Conta-se que certa vez cientistas reuniram meia dúzia de macacos em uma jaula. No centro, deixaram uma escada e, acima da escada, um cacho de bananas. Cada vez que um macaco subia a escada, os cientistas lançavam um jato de água fria nos demais que ficavam no chão. Em dado momento, os macacos perceberam a relação entre subir a escada e o banho de água fria, quando, então, começaram a bater no símio que insistisse em tentar alcançar as bananas pela escada. A partir disso, os cientistas substituíram um macaco veterano na experiência por um macaco novato. O novato correu para a escada sem titubear, e os demais logo lhe aplicaram uma boa surra. Mais um primata novato foi colocado no lugar de outro veterano e o mesmo aconteceu: o novato tentou subir as escadas e apanhou dos demais. Chegou ao ponto em que todos os macacos veteranos foram substituídos por novatos, os quais, mesmo sem nunca terem tomado uma ducha de água fria, continuavam batendo no macaco que tentasse subir a escada. Conclusão: se fosse possível perguntar aos macacos novos por que eles batiam em quem tentava subir a escada, provavelmente eles responderiam: “não sei, mas aqui sempre foi assim”.

Essa experiência nos ensina que, como seres humanos dotados de racionalidade, devemos sempre refletir sobre o que fazemos, a fim de entender o sentido das nossas ações. O medo de ser contaminado pela praga chinesa do novo coronavírus, em parte provocado pelo terror midiático, parece ter tolhido nossa capacidade de pensar, de modo que aceitamos irrefletidamente as medidas que foram empurradas goela abaixo pelas autoridades públicas. Os nossos governantes dizem que todas as medidas adotadas estão baseadas em evidências científicas. Será mesmo?
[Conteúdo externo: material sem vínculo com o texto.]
/-!
# A non-separating cross-section of `S⁴ × ℝ` with a pocket has zero vertical flux

Registered helper `helper_fluxZeroOfPocket` (wave 1, brick W1b — the assembly) of line
`killing-flux` of the crux `CylinderEntropy.CylinderRungTwo` (stmt-SmoothPoincare4-7631).
Everything here is proved (no named facts); theorems only.

Let `N = {z ∈ ℝ⁶ | ∑_{i<5} zᵢ² = 1} = S⁴ × ℝ`, `M` a compact connected boundaryless `4`-manifold,
`ι : M → ℝ⁶` a smooth embedding with image in `N`, and `ν` a continuous unit normal field along `ι`
tangent to `N`. Assume the two bricks W2 (`helper_farPointsJoined`: far points of `N` are joined
off a set of bounded height) and W1a (`helper_sidesDifferOfPocket`: with a pocket the two sides
`a₊, a₋` of the `±ν` push-offs differ) as hypotheses (both are landed theorems; here they are
taken verbatim as premises). If `ι(M)` does NOT separate the two ends of `N` (for every `R` some
point of height `≤ -R` is joined in `N ∖ ι(M)` to some point of height `≥ R`) and `N ∖ ι(M)` has a
*pocket* (a point not joined in `N ∖ ι(M)` to any point of height `≤ -R₀`), then the flux of the
vertical Killing field `e₅` through `M` vanishes: `∫_M ν₅ d(ι^* μH⁴) = 0`.

*Proof.* Re-run the crossing count of the flux identity (`stub_fluxIdentity`) in degree zero.
By the multiplicity area formula (`lintegral_abs_nu5_eq_lintegral_encard`) and
`integral_nu5_eq_sub`, `∫_M ν₅ d(ι^*μHE⁴) = ∫ N₊ - ∫ N₋` with `N_±(p)` the number of preimages of
`p ∈ S⁴` under the shadow `σ = truncL ∘ ι` with `±ν₅ > 0`, and for a.e. `p ∈ S⁴` the fibre is
finite and regular (`hausdorffMeasure_shadow_critical_eq_zero`). For such `p`, the telescoping
count `low_sub_low_eq_sum` along the vertical line over `p` from height `-R'` to height `R'`
(`R'` above all heights of `ι(M)` and above `R₀`) reads
`[L(p,-R')] - [L(p,R')] = d · ∑_{σ x = p} sign ν₅(x)`, `d = [a₋] - [a₊]`, where `L` is "joined in
`N ∖ ι(M)` to a point of height `≤ -R₀`". Far below is lower (`low_of_le`); WITHOUT separation far
above is ALSO lower: non-separation at level `R'` gives `a, b ∈ N`, `a₅ ≤ -R'`, `R' ≤ b₅`, joined in
`N ∖ ι(M)`, and `(p, R')` is joined to `b` by W2. Hence `d · ∑ sign ν₅ = 0`; the pocket gives
`d ≠ 0` by W1a, so `N₊(p) = N₋(p)` for a.e. `p`, the two area integrals agree, and the flux is
`0` (Mathlib's `μH⁴` is a scalar multiple of `μHE⁴`).
-/

-- the prescribed namespace `Summit.SmoothPoincare4.SmoothPoincare4.…` repeats `SmoothPoincare4`
set_option linter.dupNamespace false

noncomputable section

open MeasureTheory Set Function Filter Module
open scoped Manifold ContDiff ENNReal Topology RealInnerProductSpace NNReal

namespace Summit.SmoothPoincare4.SmoothPoincare4.Theorems.CylinderRungTwo.KillingFlux

open Literature.Geometry.Riemannian
open Literature.Geometry.Lorentzian Literature.Geometry.Lorentzian.PseudoRiemannianMetric
open Literature.Geometry.Riemannian.SphericalCylinderEntropy (truncL truncL_apply)
open Literature.Geometry.Manifold.CylinderSlice (axis padL castSucc_ne_five)
import Summits.AtomisticToContinuum.Crystallization.Theorems.FreeSplittingCertificatesStrictSplittingRuleP1BareWeightTranslate
import Summits.AtomisticToContinuum.Crystallization.Theorems.FreeSplittingCertificatesStrictSplittingRuleP1CellRadAll

/-!
# `StrictSplittingRule` (stmt-AtomisticToContinuum-12560): the vertex-quadrature defect of a cell AS AN EXACT QUADRATIC FORM in the element gradient — no majorant (P1 interpolant object, part 68)

Route `FreeSplittingCertificates`, crux r3 `StrictSplittingRule` (H12⋆ = `stub_coreJointCoercive`), unit b2b-freesplit-B gen 34.
VALUE = the repair of a mismatch between the kernel assembly and the certificate tier, found in gen 34's audit (HOME CERT §34).  The per-cell budget
(B) of the kernel endpoint (parts 55–57, 60, 64) books the radial vertex-quadrature defect of cell `T` in CIRCUMRADIUS form `(∫_T ω)·ρ_T·|G|²_F`
(part 31, `tsum_p1SiteBare_le_rad`), whereas the interval tier (`cellval.py`, rule v31, CERT §31) certifies (B) with the per-cell MINIMUM of that form
and the `|T|/16` form — in 49 522 / 63 670 loaded cells (parity A) the `|T|/16` form is the one used, and with the circumradius form alone 1 870 (A) /
1 876 (B) cells exceed the budget at `f = 5/2` (worst `f_T ≈ 2.88`).  So the kernel hypothesis as stated was NOT the certified statement.  The cure is
to book the defect EXACTLY: for P1 vertex values (`v_m − v_{m'} = Gᵀ(y_m − y_{m'})`) the excess of the hat-weighted vertex quadrature over the cell
integral is, by the variance identity (part 30),
  `Σ_m ∫_T λ_m q_{W}(v_m) − ∫_T q_W(Σ_m λ_m v_m) = ∫_T ½Σ_{m,m'} λ_mλ_{m'} q_{W(y)}(Gᵀ(y_m − y_{m'})) dy =: p1CellDefectG a h W T G`
— an explicit PSD quadratic form in the `3 × 3` gradient `G` with cell-integral coefficients (the same kind of integrals the flux engine encloses).
Both majorants the certificate uses are upper bounds of THIS form (circumradius: `p1CellDefectG_le_rad` below = part 31's pointwise bound; `|T|/16`:
`∫λ_mλ_{m'} ≤ |T|/16` + `sup ω|x|²`, parts 25c/28), so a per-cell budget stated with `p1CellDefectG` is exactly what `cellval.py` certifies, whichever
majorant it picks per cell.  This file: the form, `vertex_quadrature_excess_eq_defect_p1RealCell` (the cell IDENTITY), nonnegativity, the circumradius
bound, and the global transfers `tsum_p1SiteBare_le_defect(_p1DispSite)` / `tsum_p1SiteBare_rad_le_defect_p1DispSite_translate` (Σ'_q Bare_q ≤ ∫q_W(ṽ) +
Σ'_T p1CellDefectG(G_T); summability of the exact defect family from the circumradius majorant).  Parts 69–72 re-thread the assembly on it.
NOT a proof of H12⋆, NOT summit progress.  [folklore: P1 finite elements]
-/

noncomputable section

open Set Function Metric MeasureTheory Filter Topology
open scoped BigOperators NNReal ENNReal

namespace Summit.AtomisticToContinuum.Crystallization.Theorems.StrictSplittingRuleBirth

open Literature.MathematicalPhysics.StatisticalMechanics
open Summit.AtomisticToContinuum.Crystallization.Theorems.PalmUnimodularRigidity.LayeredLawsSelectHcp

/-! ## The exact defect form -/

/-- Edge vector of cell `i` between vertices `m` and `m'`, contracted with the gradient: `(Gᵀ(y_m − y_{m'}))_k`. [folklore] -/
def p1EdgeGrad (a h : ℝ) (i : (ℤ × ℤ × ℤ) × Fin 6) (m m' : Fin 4) (G : Fin 3 → Fin 3 → ℝ) (k : Fin 3) : ℝ :=
  (hcpSite a h (i.1 + p1VertOff (p1Par i.1) i.2 m) 0 - hcpSite a h (i.1 + p1VertOff (p1Par i.1) i.2 m') 0) * G 0 k +
    (hcpSite a h (i.1 + p1VertOff (p1Par i.1) i.2 m) 1 - hcpSite a h (i.1 + p1VertOff (p1Par i.1) i.2 m') 1) * G 1 k +
    (hcpSite a h (i.1 + p1VertOff (p1Par i.1) i.2 m) 2 - hcpSite a h (i.1 + p1VertOff (p1Par i.1) i.2 m') 2) * G 2 k

/-- **THE EXACT VERTEX-QUADRATURE DEFECT of cell `T` for the weight `W` and the element gradient `G`**:
`∫_T ½Σ_{m,m'} λ_m(y)λ_{m'}(y)·q_{W(y)}(Gᵀ(y_m − y_{m'})) dy`. [folklore] -/
def p1CellDefectG (a h : ℝ) (W : (Fin 3 → ℝ) → Fin 3 → Fin 3 → ℝ) (i : (ℤ × ℤ × ℤ) × Fin 6) (G : Fin 3 → Fin 3 → ℝ) : ℝ :=
  ∫ y in p1RealCell a h i, 1 / 2 * ∑ m : Fin 4, ∑ m' : Fin 4, p1Lam a h i m y * p1Lam a h i m' y * p1Quad3 (W y) (p1EdgeGrad a h i m m' G)

/-- The exact defect is nonnegative for a cellwise positive semidefinite weight. -/
theorem p1CellDefectG_nonneg {a h : ℝ} (W : (Fin 3 → ℝ) → Fin 3 → Fin 3 → ℝ) (i : (ℤ × ℤ × ℤ) × Fin 6)
    (hW0 : ∀ y ∈ p1RealCell a h i, ∀ u : Fin 3 → ℝ, 0 ≤ p1Quad3 (W y) u) (G : Fin 3 → Fin 3 → ℝ) :
    0 ≤ p1CellDefectG a h W i G := by
  refine setIntegral_nonneg (isClosed_p1RealCell a h i).measurableSet fun y hy => ?_
  refine mul_nonneg (by norm_num) (Finset.sum_nonneg fun m _ => Finset.sum_nonneg fun m' _ => ?_)
  exact mul_nonneg (mul_nonneg (p1Lam_nonneg_of_mem hy m) (p1Lam_nonneg_of_mem hy m')) (hW0 y hy _)

/-- **THE CELL IDENTITY**: for P1 vertex values (`v_m − v_{m'} = Gᵀ(y_m − y_{m'})`),
`Σ_m ∫_T λ_m·q_W(v_m) = ∫_T q_W(Σ_m λ_m v_m) + p1CellDefectG W T G` (variance identity, integrated). -/
theorem vertex_quadrature_excess_eq_defect_p1RealCell {a h : ℝ} (ha : 0 < a) (hh : 0 < h) (i : (ℤ × ℤ × ℤ) × Fin 6)
    (W : (Fin 3 → ℝ) → Fin 3 → Fin 3 → ℝ) (hWc : ∀ k l, Continuous fun x => W x k l)
    (G : Fin 3 → Fin 3 → ℝ) (v : Fin 4 → Fin 3 → ℝ) (hv : ∀ m m' : Fin 4, ∀ k : Fin 3, v m k - v m' k = p1EdgeGrad a h i m m' G k) :
    ∑ m, ∫ y in p1RealCell a h i, p1Lam a h i m y * p1Quad3 (W y) (v m) =
      (∫ y in p1RealCell a h i, p1Quad3 (W y) (fun k => ∑ m, p1Lam a h i m y * v m k)) + p1CellDefectG a h W i G := by
  have ha' := ha.ne'
  have hh' := hh.ne'
  have hK := isCompact_p1RealCell ha' hh' i
  have hmeas : MeasurableSet (p1RealCell a h i) := (isClosed_p1RealCell a h i).measurableSet
  have hcl : ∀ m, Continuous (p1Lam a h i m) := continuous_p1Lam a h i
  have hq : ∀ u : Fin 3 → ℝ, Continuous fun y => p1Quad3 (W y) u := fun u =>
    continuous_p1Quad3_of_continuous hWc (u := fun _ => u) fun k => continuous_const
  have iA : ∀ m, IntegrableOn (fun y => p1Lam a h i m y * p1Quad3 (W y) (v m)) (p1RealCell a h i) volume := fun m =>
    ((hcl m).mul (hq _)).continuousOn.integrableOn_compact hK
  have iQ : IntegrableOn (fun y => p1Quad3 (W y) (fun k => ∑ m, p1Lam a h i m y * v m k)) (p1RealCell a h i) volume := by
    have : Continuous fun y => p1Quad3 (W y) (fun k => ∑ m, p1Lam a h i m y * v m k) := by
      refine continuous_p1Quad3_of_continuous hWc fun k => ?_
      simp only [Fin.sum_univ_four]
      fun_prop
    exact this.continuousOn.integrableOn_compact hK
  have iS : IntegrableOn (fun y => ∑ m, p1Lam a h i m y * p1Quad3 (W y) (v m)) (p1RealCell a h i) volume :=
    integrable_finsetSum _ fun m _ => iA m
  -- the vertex differences are the edge gradients
  have hvm : ∀ m m' : Fin 4, v m - v m' = p1EdgeGrad a h i m m' G := fun m m' => funext fun k => by
    rw [Pi.sub_apply]; exact hv m m' k
  -- pointwise variance identity
  have hpt : ∀ y, (∑ m, p1Lam a h i m y * p1Quad3 (W y) (v m)) - p1Quad3 (W y) (fun k => ∑ m, p1Lam a h i m y * v m k) =
      1 / 2 * ∑ m, ∑ m', p1Lam a h i m y * p1Lam a h i m' y * p1Quad3 (W y) (p1EdgeGrad a h i m m' G) := by
    intro y
    have h1 := p1_variance_identity (W y) (fun m => p1Lam a h i m y) (sum_p1Lam_eq_one a h i y) v
    simp only [hvm] at h1
    exact h1
  have hdiff : (∫ y in p1RealCell a h i, ∑ m, p1Lam a h i m y * p1Quad3 (W y) (v m)) -
      ∫ y in p1RealCell a h i, p1Quad3 (W y) (fun k => ∑ m, p1Lam a h i m y * v m k) = p1CellDefectG a h W i G := by
    rw [← integral_sub iS iQ]
    exact setIntegral_congr_fun hmeas fun y _ => hpt y
  rw [← integral_finsetSum _ fun m _ => iA m]
  linarith [hdiff]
Um dia desses fui em uma loja comprar um casaco. Escolhi uma peça e dirigi-me ao provador para experimentar, quando a atendente me impediu dizendo que estava proibido o uso do provador (na hora, senti-me na pele dos macacos novatos da experiência científica, mas por sorte a atendente era gentil e não me bateu). Eu teria que comprar o casaco e provar em casa e, se não servisse, poderia devolvê-lo. Eu perguntei para a moça: se o casaco fosse meu, poderia tirar e vestir novamente no interior da loja? Ela respondeu sim, claro. Então, fui até o caixa e comprei o casaco. O atendente do caixa me entregou a sacola com o casaco, e eu perguntei para ter certeza: agora, o casaco é meu? Sim! Aí tirei o casaco da sacola e vesti na frente do caixa. Como o casaco não serviu direito, tirei o casaco, coloquei-o sobre o balcão e pedi para experimentar outro tamanho.

Faz algum sentido proibir as pessoas de usarem o provador da loja? Se o sujeito pode circular na loja, por que raios não pode usar especificamente o provador? Ele já está no interior da loja! Vai dizer que o vírus fica concentrado só no provador?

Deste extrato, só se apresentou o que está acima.